WHAT NEEDS TO BE DONE
Pull out of the data below the stretch of lines bounded by the one containing "section Step" and the one containing "regular slab of", both bounds included, unchanged.

(Stored data entries)
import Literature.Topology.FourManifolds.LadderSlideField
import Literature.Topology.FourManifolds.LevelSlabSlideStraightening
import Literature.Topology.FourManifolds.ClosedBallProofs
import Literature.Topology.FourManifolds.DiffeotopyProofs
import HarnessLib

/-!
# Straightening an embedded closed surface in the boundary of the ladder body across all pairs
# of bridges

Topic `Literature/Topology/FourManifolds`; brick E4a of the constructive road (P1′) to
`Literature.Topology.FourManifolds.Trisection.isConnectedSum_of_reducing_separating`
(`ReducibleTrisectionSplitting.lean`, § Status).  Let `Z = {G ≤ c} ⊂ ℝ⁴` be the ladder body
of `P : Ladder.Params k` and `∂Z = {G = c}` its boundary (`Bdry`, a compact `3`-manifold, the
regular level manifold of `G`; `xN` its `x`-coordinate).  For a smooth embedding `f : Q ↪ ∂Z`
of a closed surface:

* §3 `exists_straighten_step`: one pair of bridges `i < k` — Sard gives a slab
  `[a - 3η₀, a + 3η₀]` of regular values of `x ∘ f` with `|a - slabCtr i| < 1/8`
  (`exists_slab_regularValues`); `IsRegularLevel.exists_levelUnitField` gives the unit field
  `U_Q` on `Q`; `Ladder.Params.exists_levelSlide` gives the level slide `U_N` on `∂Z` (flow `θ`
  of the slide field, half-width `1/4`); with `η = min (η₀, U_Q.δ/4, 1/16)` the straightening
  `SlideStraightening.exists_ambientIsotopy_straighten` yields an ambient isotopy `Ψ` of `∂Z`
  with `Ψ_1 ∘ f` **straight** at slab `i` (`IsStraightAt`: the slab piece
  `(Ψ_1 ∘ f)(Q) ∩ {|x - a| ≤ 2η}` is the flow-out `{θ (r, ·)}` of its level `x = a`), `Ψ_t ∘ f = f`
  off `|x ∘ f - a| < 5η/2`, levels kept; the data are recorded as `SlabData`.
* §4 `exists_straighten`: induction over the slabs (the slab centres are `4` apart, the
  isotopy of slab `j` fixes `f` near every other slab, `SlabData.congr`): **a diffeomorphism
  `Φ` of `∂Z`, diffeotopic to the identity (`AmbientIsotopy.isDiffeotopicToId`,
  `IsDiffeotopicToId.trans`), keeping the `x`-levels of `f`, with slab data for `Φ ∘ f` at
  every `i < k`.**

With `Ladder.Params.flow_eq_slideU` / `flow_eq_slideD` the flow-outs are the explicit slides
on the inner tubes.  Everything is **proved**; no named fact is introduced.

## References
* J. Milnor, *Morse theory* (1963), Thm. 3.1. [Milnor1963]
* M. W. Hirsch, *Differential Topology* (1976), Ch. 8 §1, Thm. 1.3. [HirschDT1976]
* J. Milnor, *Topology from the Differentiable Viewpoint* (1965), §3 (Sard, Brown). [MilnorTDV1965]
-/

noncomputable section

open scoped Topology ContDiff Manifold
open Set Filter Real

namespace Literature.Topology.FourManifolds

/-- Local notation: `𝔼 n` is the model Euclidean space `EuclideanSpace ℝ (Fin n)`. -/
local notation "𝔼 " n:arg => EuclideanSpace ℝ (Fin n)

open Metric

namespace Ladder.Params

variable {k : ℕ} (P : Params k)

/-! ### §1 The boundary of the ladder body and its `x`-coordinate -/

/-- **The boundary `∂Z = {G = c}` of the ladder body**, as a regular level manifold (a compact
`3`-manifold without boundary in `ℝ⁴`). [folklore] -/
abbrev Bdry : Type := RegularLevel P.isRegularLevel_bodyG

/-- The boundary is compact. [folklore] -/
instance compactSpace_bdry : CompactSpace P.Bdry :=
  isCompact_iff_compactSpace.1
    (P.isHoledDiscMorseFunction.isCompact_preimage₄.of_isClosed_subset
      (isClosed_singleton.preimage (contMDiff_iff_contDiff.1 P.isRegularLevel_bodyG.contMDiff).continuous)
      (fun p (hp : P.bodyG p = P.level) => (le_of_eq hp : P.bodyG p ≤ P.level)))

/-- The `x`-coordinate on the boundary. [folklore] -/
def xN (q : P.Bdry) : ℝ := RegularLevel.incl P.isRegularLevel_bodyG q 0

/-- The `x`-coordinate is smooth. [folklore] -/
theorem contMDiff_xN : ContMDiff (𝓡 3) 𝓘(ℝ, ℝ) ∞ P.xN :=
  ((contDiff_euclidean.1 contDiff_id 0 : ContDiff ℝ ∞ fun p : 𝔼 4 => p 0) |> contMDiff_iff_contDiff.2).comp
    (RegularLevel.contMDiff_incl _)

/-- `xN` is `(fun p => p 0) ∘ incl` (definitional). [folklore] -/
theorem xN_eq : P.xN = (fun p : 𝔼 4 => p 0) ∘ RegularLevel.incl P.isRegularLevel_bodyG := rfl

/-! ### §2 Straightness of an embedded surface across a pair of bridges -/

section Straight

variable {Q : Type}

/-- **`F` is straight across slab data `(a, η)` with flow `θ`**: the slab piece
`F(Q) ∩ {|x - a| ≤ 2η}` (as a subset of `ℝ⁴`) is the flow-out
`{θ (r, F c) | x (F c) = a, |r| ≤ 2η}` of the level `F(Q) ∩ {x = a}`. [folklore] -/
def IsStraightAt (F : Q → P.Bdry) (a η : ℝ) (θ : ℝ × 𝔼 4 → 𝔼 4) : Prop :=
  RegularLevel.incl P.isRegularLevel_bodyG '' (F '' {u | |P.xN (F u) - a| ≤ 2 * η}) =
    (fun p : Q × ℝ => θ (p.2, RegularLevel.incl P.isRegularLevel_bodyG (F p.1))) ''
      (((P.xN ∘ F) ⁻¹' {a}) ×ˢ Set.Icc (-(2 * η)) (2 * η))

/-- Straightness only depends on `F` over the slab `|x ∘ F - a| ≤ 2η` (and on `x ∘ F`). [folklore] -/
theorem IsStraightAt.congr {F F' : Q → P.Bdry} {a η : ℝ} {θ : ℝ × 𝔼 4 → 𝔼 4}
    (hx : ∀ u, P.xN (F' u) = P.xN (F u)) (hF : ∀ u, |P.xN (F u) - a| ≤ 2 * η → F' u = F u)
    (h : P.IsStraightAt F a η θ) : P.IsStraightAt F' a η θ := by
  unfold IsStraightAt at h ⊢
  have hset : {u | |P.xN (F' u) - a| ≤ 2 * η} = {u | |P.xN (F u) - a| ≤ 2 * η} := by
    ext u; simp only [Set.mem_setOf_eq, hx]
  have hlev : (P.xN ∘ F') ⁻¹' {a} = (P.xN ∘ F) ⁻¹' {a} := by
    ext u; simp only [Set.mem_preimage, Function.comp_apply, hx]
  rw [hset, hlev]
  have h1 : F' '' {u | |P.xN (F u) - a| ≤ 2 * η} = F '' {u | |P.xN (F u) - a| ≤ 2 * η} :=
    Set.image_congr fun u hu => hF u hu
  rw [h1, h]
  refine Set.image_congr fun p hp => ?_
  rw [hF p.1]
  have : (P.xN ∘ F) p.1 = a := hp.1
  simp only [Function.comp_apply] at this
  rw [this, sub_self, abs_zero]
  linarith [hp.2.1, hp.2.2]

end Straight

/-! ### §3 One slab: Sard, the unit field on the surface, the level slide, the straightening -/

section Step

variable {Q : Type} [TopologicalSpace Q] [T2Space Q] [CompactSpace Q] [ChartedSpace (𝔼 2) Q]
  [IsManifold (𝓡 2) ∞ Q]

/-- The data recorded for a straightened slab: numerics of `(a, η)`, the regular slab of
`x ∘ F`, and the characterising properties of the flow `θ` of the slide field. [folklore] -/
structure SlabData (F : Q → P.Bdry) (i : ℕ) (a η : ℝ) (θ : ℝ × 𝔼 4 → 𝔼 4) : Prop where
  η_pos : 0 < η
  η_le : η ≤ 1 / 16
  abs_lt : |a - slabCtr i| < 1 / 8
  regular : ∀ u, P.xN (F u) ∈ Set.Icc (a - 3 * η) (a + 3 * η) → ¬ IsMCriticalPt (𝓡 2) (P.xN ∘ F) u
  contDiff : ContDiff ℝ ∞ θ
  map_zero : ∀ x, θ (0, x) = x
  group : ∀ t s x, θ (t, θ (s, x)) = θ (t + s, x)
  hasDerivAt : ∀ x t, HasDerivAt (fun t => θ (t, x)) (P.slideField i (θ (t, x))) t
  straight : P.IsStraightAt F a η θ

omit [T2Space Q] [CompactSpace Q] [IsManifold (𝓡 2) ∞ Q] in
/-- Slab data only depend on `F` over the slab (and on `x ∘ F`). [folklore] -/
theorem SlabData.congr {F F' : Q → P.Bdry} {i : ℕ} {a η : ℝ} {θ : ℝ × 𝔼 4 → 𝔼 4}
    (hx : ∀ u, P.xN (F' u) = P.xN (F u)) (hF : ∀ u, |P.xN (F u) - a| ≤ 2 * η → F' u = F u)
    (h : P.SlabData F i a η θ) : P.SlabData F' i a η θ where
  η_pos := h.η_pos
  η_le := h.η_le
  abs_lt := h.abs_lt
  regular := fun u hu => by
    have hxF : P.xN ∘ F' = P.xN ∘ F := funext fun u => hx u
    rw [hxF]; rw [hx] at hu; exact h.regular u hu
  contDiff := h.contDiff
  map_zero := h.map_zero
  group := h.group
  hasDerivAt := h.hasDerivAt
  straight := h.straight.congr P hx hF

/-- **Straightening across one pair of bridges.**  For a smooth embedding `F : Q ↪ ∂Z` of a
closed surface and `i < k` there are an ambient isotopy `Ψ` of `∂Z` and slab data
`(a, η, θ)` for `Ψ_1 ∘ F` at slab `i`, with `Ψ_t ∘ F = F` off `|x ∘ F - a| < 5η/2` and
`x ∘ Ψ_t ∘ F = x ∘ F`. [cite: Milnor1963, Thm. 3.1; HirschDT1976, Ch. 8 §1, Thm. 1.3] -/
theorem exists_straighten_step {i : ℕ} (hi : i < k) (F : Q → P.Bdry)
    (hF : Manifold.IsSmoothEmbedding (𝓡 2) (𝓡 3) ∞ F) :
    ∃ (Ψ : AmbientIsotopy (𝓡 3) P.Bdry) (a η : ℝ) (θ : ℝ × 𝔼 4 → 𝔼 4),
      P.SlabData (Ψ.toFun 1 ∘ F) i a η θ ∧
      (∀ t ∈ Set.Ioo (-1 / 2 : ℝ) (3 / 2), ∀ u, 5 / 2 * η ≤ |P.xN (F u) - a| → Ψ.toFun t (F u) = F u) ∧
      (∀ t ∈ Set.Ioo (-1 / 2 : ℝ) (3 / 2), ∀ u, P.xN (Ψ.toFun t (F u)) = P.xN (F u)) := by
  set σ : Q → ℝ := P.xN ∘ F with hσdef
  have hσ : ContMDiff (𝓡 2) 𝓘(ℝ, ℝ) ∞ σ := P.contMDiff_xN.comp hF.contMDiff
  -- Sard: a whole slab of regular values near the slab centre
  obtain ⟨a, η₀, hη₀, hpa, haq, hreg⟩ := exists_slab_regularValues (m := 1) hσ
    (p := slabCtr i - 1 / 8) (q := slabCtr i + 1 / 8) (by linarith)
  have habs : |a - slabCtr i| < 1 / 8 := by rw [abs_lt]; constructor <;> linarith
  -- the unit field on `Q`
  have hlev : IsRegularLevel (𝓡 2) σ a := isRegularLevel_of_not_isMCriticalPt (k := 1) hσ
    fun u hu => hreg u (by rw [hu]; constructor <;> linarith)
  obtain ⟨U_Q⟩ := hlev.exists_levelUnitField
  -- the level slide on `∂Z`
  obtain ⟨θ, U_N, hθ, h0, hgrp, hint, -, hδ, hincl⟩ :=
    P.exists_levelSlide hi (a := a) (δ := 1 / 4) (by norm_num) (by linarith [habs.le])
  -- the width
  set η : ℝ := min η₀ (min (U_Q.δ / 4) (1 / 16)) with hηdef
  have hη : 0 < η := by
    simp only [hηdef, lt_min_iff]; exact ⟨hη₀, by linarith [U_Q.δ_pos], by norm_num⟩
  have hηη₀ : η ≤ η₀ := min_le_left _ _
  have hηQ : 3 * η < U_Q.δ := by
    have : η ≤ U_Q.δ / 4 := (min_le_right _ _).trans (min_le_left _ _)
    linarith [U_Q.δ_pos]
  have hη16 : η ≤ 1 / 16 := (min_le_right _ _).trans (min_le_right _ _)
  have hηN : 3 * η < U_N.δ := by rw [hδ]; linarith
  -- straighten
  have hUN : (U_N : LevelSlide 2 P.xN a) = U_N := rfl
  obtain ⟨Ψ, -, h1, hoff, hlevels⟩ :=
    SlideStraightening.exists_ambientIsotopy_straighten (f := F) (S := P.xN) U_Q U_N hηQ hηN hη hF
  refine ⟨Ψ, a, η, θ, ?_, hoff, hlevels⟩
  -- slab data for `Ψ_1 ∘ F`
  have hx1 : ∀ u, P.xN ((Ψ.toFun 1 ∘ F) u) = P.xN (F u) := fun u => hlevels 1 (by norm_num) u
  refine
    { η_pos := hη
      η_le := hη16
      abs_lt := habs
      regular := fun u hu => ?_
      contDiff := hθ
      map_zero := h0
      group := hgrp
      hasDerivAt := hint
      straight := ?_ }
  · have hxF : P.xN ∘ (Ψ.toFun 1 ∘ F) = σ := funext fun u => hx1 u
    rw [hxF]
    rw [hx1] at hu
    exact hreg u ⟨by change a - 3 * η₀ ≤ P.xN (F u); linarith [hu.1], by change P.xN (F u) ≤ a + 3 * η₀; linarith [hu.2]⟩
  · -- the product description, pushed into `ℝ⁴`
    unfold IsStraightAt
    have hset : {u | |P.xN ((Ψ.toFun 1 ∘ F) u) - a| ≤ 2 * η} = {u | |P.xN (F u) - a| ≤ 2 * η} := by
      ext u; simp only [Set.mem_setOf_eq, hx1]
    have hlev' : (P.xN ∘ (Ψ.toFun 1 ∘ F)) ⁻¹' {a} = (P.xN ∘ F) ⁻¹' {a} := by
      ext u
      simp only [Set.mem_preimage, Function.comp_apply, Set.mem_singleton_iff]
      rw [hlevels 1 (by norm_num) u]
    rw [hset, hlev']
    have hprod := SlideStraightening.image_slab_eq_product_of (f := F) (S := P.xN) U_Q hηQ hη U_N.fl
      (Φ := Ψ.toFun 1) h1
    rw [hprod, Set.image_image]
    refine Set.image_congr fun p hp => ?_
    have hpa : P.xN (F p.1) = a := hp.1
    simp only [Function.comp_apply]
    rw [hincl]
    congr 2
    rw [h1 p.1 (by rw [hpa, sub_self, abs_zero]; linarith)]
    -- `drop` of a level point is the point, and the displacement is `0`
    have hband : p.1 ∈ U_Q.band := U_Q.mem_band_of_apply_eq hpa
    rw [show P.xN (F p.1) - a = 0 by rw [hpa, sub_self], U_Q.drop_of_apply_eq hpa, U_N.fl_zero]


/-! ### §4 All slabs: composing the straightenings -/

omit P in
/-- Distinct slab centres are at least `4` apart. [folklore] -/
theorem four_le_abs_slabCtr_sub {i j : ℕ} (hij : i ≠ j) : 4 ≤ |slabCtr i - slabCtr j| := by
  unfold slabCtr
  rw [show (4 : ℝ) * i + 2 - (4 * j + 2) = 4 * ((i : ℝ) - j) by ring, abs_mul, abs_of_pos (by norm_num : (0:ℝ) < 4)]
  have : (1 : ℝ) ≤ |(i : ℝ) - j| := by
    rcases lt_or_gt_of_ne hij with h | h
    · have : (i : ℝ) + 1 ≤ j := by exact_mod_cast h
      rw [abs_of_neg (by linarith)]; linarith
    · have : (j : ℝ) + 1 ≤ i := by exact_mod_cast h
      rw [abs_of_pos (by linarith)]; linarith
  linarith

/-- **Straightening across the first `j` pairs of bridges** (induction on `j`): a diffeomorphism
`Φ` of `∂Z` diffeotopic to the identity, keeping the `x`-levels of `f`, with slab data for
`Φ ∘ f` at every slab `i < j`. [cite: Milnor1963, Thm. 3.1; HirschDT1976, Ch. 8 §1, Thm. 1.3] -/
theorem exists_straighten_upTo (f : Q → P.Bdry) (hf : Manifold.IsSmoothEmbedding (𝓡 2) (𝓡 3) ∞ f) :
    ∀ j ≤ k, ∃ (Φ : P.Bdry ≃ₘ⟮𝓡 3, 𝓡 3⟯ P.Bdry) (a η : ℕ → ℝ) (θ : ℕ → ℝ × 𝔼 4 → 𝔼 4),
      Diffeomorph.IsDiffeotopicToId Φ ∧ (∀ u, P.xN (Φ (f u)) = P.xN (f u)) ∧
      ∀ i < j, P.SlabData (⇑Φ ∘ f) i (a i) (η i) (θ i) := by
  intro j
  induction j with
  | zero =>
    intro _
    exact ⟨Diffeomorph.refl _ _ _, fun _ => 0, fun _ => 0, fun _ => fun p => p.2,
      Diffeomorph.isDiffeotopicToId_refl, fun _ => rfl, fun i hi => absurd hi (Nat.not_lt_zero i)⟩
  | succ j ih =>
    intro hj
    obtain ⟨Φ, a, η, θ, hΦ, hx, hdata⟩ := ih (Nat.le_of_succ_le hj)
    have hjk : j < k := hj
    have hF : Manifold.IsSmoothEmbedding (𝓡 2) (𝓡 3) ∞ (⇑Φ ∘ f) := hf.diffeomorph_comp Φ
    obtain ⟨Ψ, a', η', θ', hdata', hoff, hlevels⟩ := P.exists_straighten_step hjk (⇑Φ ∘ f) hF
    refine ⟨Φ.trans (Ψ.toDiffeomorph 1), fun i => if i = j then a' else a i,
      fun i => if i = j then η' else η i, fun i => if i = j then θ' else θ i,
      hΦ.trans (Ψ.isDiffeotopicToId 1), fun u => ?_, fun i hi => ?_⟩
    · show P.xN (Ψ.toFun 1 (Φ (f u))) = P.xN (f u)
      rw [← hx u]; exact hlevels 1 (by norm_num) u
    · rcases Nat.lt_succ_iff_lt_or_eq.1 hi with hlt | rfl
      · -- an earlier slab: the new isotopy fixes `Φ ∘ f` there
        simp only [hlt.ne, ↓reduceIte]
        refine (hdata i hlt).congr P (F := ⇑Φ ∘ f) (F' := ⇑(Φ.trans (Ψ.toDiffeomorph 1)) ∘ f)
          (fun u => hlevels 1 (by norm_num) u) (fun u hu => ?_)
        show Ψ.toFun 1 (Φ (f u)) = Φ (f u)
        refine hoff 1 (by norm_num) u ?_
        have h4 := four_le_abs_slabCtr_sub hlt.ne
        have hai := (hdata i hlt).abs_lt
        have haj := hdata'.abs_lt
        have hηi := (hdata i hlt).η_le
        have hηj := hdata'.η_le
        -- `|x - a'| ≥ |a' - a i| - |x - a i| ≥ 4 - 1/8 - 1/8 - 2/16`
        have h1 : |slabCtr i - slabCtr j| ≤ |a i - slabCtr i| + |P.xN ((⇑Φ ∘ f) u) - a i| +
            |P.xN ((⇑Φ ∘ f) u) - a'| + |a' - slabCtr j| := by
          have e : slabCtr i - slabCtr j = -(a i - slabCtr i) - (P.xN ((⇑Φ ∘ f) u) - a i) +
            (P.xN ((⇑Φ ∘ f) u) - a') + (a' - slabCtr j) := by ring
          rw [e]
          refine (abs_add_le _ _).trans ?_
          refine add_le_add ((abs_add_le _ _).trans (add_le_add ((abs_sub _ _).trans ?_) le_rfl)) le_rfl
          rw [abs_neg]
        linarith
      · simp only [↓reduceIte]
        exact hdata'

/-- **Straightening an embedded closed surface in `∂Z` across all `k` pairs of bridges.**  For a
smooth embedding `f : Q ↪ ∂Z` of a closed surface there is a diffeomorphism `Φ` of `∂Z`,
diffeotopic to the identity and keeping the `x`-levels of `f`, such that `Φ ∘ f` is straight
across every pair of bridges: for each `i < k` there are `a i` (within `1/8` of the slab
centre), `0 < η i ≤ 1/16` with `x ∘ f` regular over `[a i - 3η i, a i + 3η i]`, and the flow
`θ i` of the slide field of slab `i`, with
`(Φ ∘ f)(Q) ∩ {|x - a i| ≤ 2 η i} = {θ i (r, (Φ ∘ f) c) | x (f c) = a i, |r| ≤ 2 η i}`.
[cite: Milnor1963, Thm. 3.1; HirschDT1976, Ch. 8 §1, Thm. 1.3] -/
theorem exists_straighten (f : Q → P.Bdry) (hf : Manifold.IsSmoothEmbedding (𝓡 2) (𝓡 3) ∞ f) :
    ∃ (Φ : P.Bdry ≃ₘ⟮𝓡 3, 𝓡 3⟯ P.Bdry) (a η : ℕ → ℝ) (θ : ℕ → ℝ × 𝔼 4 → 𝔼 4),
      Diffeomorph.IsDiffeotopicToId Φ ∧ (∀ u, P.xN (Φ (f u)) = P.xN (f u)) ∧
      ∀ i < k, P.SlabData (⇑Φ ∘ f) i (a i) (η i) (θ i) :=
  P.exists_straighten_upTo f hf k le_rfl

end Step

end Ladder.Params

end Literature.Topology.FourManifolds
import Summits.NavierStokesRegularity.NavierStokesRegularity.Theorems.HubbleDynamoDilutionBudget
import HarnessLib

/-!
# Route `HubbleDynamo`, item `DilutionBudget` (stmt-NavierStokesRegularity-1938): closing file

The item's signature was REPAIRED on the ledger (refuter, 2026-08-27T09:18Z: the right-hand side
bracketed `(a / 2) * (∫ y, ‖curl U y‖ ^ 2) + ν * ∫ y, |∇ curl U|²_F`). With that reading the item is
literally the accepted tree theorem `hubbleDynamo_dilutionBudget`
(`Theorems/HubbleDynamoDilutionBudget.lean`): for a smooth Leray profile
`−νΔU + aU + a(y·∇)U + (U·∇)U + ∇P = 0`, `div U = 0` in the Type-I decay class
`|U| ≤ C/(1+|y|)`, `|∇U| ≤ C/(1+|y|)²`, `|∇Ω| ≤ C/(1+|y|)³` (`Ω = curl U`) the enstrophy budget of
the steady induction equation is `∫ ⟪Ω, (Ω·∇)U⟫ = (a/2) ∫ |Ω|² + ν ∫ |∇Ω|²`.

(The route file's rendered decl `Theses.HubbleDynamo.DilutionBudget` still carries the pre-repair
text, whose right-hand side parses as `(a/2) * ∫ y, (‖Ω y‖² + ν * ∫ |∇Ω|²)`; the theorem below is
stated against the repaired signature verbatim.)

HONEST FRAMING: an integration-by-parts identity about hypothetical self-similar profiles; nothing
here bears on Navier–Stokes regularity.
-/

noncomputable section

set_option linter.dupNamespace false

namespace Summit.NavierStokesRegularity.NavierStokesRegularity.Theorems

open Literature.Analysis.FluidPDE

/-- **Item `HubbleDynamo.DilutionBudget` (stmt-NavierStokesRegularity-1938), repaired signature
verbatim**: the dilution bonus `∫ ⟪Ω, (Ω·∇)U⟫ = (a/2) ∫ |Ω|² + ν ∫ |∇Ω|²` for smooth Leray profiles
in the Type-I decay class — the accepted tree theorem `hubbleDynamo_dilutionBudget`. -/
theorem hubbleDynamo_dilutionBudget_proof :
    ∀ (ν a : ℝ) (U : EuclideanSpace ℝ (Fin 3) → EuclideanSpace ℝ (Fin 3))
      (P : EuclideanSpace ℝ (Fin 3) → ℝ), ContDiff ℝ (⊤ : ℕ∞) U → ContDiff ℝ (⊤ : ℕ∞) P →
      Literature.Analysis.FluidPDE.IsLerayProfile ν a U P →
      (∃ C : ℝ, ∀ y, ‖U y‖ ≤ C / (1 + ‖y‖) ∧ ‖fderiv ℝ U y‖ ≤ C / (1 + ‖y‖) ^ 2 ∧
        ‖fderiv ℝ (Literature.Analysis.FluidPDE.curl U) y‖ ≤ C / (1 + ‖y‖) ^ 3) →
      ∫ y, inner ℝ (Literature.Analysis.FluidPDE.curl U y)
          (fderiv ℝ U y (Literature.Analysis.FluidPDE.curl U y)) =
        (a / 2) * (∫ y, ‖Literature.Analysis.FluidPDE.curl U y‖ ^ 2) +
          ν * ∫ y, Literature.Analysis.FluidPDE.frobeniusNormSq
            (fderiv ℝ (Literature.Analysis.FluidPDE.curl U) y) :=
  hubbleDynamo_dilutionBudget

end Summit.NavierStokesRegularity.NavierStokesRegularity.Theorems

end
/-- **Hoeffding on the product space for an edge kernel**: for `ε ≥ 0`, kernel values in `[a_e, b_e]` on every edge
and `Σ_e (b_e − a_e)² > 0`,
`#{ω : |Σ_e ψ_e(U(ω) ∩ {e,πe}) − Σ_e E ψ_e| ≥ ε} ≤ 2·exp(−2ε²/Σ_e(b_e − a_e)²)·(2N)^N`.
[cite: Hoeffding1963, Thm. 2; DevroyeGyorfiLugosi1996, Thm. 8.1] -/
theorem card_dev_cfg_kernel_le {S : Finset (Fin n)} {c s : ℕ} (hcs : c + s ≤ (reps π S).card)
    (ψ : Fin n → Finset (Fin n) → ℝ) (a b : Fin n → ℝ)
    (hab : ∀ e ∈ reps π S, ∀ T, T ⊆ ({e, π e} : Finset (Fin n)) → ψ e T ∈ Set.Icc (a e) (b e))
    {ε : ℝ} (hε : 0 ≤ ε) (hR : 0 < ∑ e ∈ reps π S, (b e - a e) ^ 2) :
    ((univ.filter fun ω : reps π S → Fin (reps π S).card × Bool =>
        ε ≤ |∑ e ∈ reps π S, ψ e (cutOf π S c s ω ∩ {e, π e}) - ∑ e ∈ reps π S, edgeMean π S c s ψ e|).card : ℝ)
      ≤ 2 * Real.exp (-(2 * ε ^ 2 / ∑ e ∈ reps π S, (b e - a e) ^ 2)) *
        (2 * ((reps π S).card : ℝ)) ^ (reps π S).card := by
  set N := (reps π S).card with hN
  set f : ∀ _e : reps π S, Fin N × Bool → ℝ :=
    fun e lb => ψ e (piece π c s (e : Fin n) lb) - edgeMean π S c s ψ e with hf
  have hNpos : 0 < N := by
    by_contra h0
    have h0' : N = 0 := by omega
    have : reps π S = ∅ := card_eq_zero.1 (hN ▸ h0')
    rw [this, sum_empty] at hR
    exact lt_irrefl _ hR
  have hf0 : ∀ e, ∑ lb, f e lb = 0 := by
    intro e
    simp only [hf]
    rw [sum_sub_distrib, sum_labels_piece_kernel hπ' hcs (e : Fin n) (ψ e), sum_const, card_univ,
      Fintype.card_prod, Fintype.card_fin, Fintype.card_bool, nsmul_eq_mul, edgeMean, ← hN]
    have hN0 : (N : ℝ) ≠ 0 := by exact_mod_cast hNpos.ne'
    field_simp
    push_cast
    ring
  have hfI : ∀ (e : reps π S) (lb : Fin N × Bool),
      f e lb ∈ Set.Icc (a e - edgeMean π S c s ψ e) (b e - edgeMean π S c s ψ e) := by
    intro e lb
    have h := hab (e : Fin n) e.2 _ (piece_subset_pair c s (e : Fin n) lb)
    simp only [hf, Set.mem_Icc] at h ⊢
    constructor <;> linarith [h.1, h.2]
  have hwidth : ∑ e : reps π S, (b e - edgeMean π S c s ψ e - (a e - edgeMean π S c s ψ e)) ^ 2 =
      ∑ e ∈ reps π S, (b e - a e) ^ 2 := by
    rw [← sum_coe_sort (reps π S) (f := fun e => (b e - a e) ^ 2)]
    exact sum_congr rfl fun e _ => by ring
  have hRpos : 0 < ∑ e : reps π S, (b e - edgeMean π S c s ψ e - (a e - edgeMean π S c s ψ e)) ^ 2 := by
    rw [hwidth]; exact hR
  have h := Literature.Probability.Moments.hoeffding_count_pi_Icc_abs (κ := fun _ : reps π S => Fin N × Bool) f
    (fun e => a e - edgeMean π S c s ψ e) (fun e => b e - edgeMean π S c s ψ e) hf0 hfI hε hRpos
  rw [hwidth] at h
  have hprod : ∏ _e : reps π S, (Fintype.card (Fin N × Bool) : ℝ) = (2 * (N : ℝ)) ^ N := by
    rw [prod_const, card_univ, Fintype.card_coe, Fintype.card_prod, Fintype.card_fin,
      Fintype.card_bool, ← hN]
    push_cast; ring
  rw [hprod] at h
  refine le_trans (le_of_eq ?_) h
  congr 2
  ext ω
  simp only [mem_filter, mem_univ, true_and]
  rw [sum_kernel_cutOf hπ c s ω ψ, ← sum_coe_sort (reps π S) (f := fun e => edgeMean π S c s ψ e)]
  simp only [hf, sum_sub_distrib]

TASK ANSWER
section Step

variable {Q : Type} [TopologicalSpace Q] [T2Space Q] [CompactSpace Q] [ChartedSpace (𝔼 2) Q]
  [IsManifold (𝓡 2) ∞ Q]

/-- The data recorded for a straightened slab: numerics of `(a, η)`, the regular slab of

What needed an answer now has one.